EXERCISE: Beneath this line are the data; copy exactly the part of them that opens with the line containing "ω-census, family (b3)." and closes with the line containing "t'⁻¹ · u u'⁻¹", and only that part.

SOURCE MATERIAL:
_ _ _ _ _ _ _

import Mathlib.Algebra.Group.Subgroup.Finite
import Mathlib.Data.Fintype.Card
import Literature.Combinatorics.Additive.TripleProductProperty
import HarnessLib

/-!
# Coset-refined pair packing for TPP triples

ω-census, family (b3).  Framing: lottery ticket; floor = certified bounds/negative ranges.

A general necessary condition, valid in EVERY finite group `G` and for EVERY subgroup `H ≤ G` (no structure
assumed): if `T, U ⊆ G` satisfy the pair condition `t t'⁻¹ u u'⁻¹ = 1 ⇒ t = t', u = u'` (e.g. two sets of a TPP
triple), then `(t, u) ↦ t⁻¹u` is injective on `T × U`, and `t⁻¹ u ∈ H` exactly when `t, u` lie in the same left
coset of `H`.  Hence

* `card_pairs_inv_mul_mem_le`: `#{(t,u) ∈ T × U : t⁻¹u ∈ H} ≤ |H|` — i.e. `∑_C |T ∩ C| |U ∩ C| ≤ |H|` over the
  left cosets `C` of `H`;
* `card_pairs_inv_mul_not_mem_le`: `#{(t,u) ∈ T × U : t⁻¹u ∉ H} ≤ |G| − |H|`.

For an index-2 subgroup with coset parts `(t₀,t₁)`, `(u₀,u₁)` this reads `t₀u₀ + t₁u₁ ≤ |H|` and
`t₀u₁ + t₁u₀ ≤ |H|` — two halves of the packing bound `|T||U| ≤ |G|`, for each of the three pairs of a TPP triple
(`TripleProductProperty.pair₁₂/pair₂₃/pair₁₃`).  These quadratic constraints hold for ALL index-2 subgroups
(cyclic or not, any automorphism), unlike the cubic vertex constraints of `DihedralLikeVertexCounting.lean`
(inverting class only; e.g. false in `ℤ₃ × D₁₀`, kit j101144); they are the coset-distribution filter for pattern
scans of the non-inverting class.
-/

namespace Summit.MatrixMultiplication.OmegaCensus

open Literature.Combinatorics.Additive Finset

section Pairs

variable {G : Type*} [Group G] [DecidableEq G]

omit [DecidableEq G] in
/-- The pair condition `t t'⁻¹ · u u'⁻¹ = 1 ⇒ t = t' ∧ u = u'` makes `(t,u) ↦ t⁻¹ u` injective on `T × U`.
[folklore] -/
theorem injOn_inv_mul_of_pair {T U : Finset G}
    (h : ∀ t ∈ T, ∀ t' ∈ T, ∀ u ∈ U, ∀ u' ∈ U, t * t'⁻¹ * (u * u'⁻¹) = 1 → t = t' ∧ u = u') :
    Set.InjOn (fun p : G × G => p.1⁻¹ * p.2) ↑(T ×ˢ U) := by
  rintro ⟨t, u⟩ hp ⟨t', u'⟩ hp' heq
  simp only [coe_product, Set.mem_prod, mem_coe] at hp hp'
  simp only at heq
  -- `t⁻¹ u = t'⁻¹ u'` gives `t' t⁻¹ · u u'⁻¹ = 1`
  have k1 : t' * t⁻¹ * u = u' := by rw [mul_assoc, heq, ← mul_assoc, mul_inv_cancel, one_mul]
  have key : t' * t⁻¹ * (u * u'⁻¹) = 1 := by rw [← mul_assoc, k1, mul_inv_cancel]
  obtain ⟨h1, h2⟩ := h t' hp'.1 t hp.1 u hp.2 u' hp'.2 key
  subst h1; subst h2; rfl

variable [Fintype G]

/-- **Coset-refined packing, same coset**: `#{(t,u) ∈ T × U : t⁻¹ u ∈ H} ≤ |H|`. [folklore] -/
theorem card_pairs_inv_mul_mem_le (H : Subgroup G) [DecidablePred (· ∈ H)] {T U : Finset G}
    (h : ∀ t ∈ T, ∀ t' ∈ T, ∀ u ∈ U, ∀ u' ∈ U, t * t'⁻¹ * (u * u'⁻¹) = 1 → t = t' ∧ u = u') :
    ((T ×ˢ U).filter fun p : G × G => p.1⁻¹ * p.2 ∈ H).card ≤ Fintype.card H := by
  have hinj : Set.InjOn (fun p : G × G => p.1⁻¹ * p.2) ↑((T ×ˢ U).filter fun p : G × G => p.1⁻¹ * p.2 ∈ H) :=
    (injOn_inv_mul_of_pair h).mono (coe_subset.2 (filter_subset _ _))
  calc ((T ×ˢ U).filter fun p : G × G => p.1⁻¹ * p.2 ∈ H).card
      = (((T ×ˢ U).filter fun p : G × G => p.1⁻¹ * p.2 ∈ H).image fun p : G × G => p.1⁻¹ * p.2).card :=
        (card_image_of_injOn hinj).symm
    _ ≤ (univ.filter fun g : G => g ∈ H).card := by
        apply card_le_card
        intro g hg
        obtain ⟨p, hp, rfl⟩ := mem_image.1 hg
        exact mem_filter.2 ⟨mem_univ _, (mem_filter.1 hp).2⟩
    _ = Fintype.card H := by
        rw [← Fintype.card_coe]
        refine Fintype.card_congr (Equiv.subtypeEquiv (Equiv.refl G) fun g => ?_)
        simp

/-- **Coset-refined packing, different cosets**: `#{(t,u) ∈ T × U : t⁻¹ u ∉ H} ≤ |G| − |H|`. [folklore] -/
theorem card_pairs_inv_mul_not_mem_le (H : Subgroup G) [DecidablePred (· ∈ H)] {T U : Finset G}
    (h : ∀ t ∈ T, ∀ t' ∈ T, ∀ u ∈ U, ∀ u' ∈ U, t * t'⁻¹ * (u * u'⁻¹) = 1 → t = t' ∧ u = u') :
    ((T ×ˢ U).filter fun p : G × G => p.1⁻¹ * p.2 ∉ H).card ≤ Fintype.card G - Fintype.card H := by
  have hinj : Set.InjOn (fun p : G × G => p.1⁻¹ * p.2) ↑((T ×ˢ U).filter fun p : G × G => p.1⁻¹ * p.2 ∉ H) :=
    (injOn_inv_mul_of_pair h).mono (coe_subset.2 (filter_subset _ _))
  have hH : (univ.filter fun g : G => g ∈ H).card = Fintype.card H := by
    rw [← Fintype.card_coe]
    refine Fintype.card_congr (Equiv.subtypeEquiv (Equiv.refl G) fun g => ?_)
    simp
  have hcomp : (univ.filter fun g : G => g ∉ H).card = Fintype.card G - Fintype.card H := by
    rw [filter_not, card_sdiff_of_subset (filter_subset _ _), card_univ, hH]
  calc ((T ×ˢ U).filter fun p : G × G => p.1⁻¹ * p.2 ∉ H).card
      = (((T ×ˢ U).filter fun p : G × G => p.1⁻¹ * p.2 ∉ H).image fun p : G × G => p.1⁻¹ * p.2).card :=
        (card_image_of_injOn hinj).symm
    _ ≤ (univ.filter fun g : G => g ∉ H).card := by
        apply card_le_card
        intro g hg
        obtain ⟨p, hp, rfl⟩ := mem_image.1 hg
        exact mem_filter.2 ⟨mem_univ _, (mem_filter.1 hp).2⟩
    _ = Fintype.card G - Fintype.card H := hcomp

end Pairs

section TPP

variable {G : Type*} [Group G] {S T U : Finset G}

/-- A TPP triple satisfies the pair condition for `(S, T)`. [folklore] -/
theorem pair₁₂_of_tpp (h : TripleProductProperty S T U) (hU : U.Nonempty) :
    ∀ s ∈ S, ∀ s' ∈ S, ∀ t ∈ T, ∀ t' ∈ T, s * s'⁻¹ * (t * t'⁻¹) = 1 → s = s' ∧ t = t' := by
  obtain ⟨u, hu⟩ := hU
  intro s hs s' hs' t ht t' ht' he
  obtain ⟨h1, h2, -⟩ := h s hs s' hs' t ht t' ht' u hu u hu (by rw [he, mul_inv_cancel, mul_one])
  exact ⟨h1, h2⟩

/-- A TPP triple satisfies the pair condition for `(T, U)`. [folklore] -/
theorem pair₂₃_of_tpp (h : TripleProductProperty S T U) (hS : S.Nonempty) :
    ∀ t ∈ T, ∀ t' ∈ T, ∀ u ∈ U, ∀ u' ∈ U, t * t'⁻¹ * (u * u'⁻¹) = 1 → t = t' ∧ u = u' := by
  obtain ⟨s, hs⟩ := hS
  intro t ht t' ht' u hu u' hu' he
  obtain ⟨-, h2, h3⟩ := h s hs s hs t ht t' ht' u hu u' hu' (by rw [mul_inv_cancel, one_mul, he])
  exact ⟨h2, h3⟩

/-- A TPP triple satisfies the pair condition for `(S, U)`. [folklore] -/
theorem pair₁₃_of_tpp (h : TripleProductProperty S T U) (hT : T.Nonempty) :
    ∀ s ∈ S, ∀ s' ∈ S, ∀ u ∈ U, ∀ u' ∈ U, s * s'⁻¹ * (u * u'⁻¹) = 1 → s = s' ∧ u = u' := by
  obtain ⟨t, ht⟩ := hT
  intro s hs s' hs' u hu u' hu' he
  obtain ⟨h1, -, h3⟩ := h s hs s' hs' t ht t ht u hu u' hu' (by rw [mul_inv_cancel, mul_one, he])
  exact ⟨h1, h3⟩

end TPP

end Summit.MatrixMultiplication.OmegaCensus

_ _ _ _ _ _ _

TASK RESULT:
ω-census, family (b3).  Framing: lottery ticket; floor = certified bounds/negative ranges.

A general necessary condition, valid in EVERY finite group `G` and for EVERY subgroup `H ≤ G` (no structure
assumed): if `T, U ⊆ G` satisfy the pair condition `t t'⁻¹ u u'⁻¹ = 1 ⇒ t = t', u = u'` (e.g. two sets of a TPP
triple), then `(t, u) ↦ t⁻¹u` is injective on `T × U`, and `t⁻¹ u ∈ H` exactly when `t, u` lie in the same left
coset of `H`.  Hence

* `card_pairs_inv_mul_mem_le`: `#{(t,u) ∈ T × U : t⁻¹u ∈ H} ≤ |H|` — i.e. `∑_C |T ∩ C| |U ∩ C| ≤ |H|` over the
  left cosets `C` of `H`;
* `card_pairs_inv_mul_not_mem_le`: `#{(t,u) ∈ T × U : t⁻¹u ∉ H} ≤ |G| − |H|`.

For an index-2 subgroup with coset parts `(t₀,t₁)`, `(u₀,u₁)` this reads `t₀u₀ + t₁u₁ ≤ |H|` and
`t₀u₁ + t₁u₀ ≤ |H|` — two halves of the packing bound `|T||U| ≤ |G|`, for each of the three pairs of a TPP triple
(`TripleProductProperty.pair₁₂/pair₂₃/pair₁₃`).  These quadratic constraints hold for ALL index-2 subgroups
(cyclic or not, any automorphism), unlike the cubic vertex constraints of `DihedralLikeVertexCounting.lean`
(inverting class only; e.g. false in `ℤ₃ × D₁₀`, kit j101144); they are the coset-distribution filter for pattern
scans of the non-inverting class.
-/

namespace Summit.MatrixMultiplication.OmegaCensus

open Literature.Combinatorics.Additive Finset

section Pairs

variable {G : Type*} [Group G] [DecidableEq G]

omit [DecidableEq G] in
/-- The pair condition `t t'⁻¹ · u u'⁻¹ = 1 ⇒ t = t' ∧ u = u'` makes `(t,u) ↦ t⁻¹ u` injective on `T × U`.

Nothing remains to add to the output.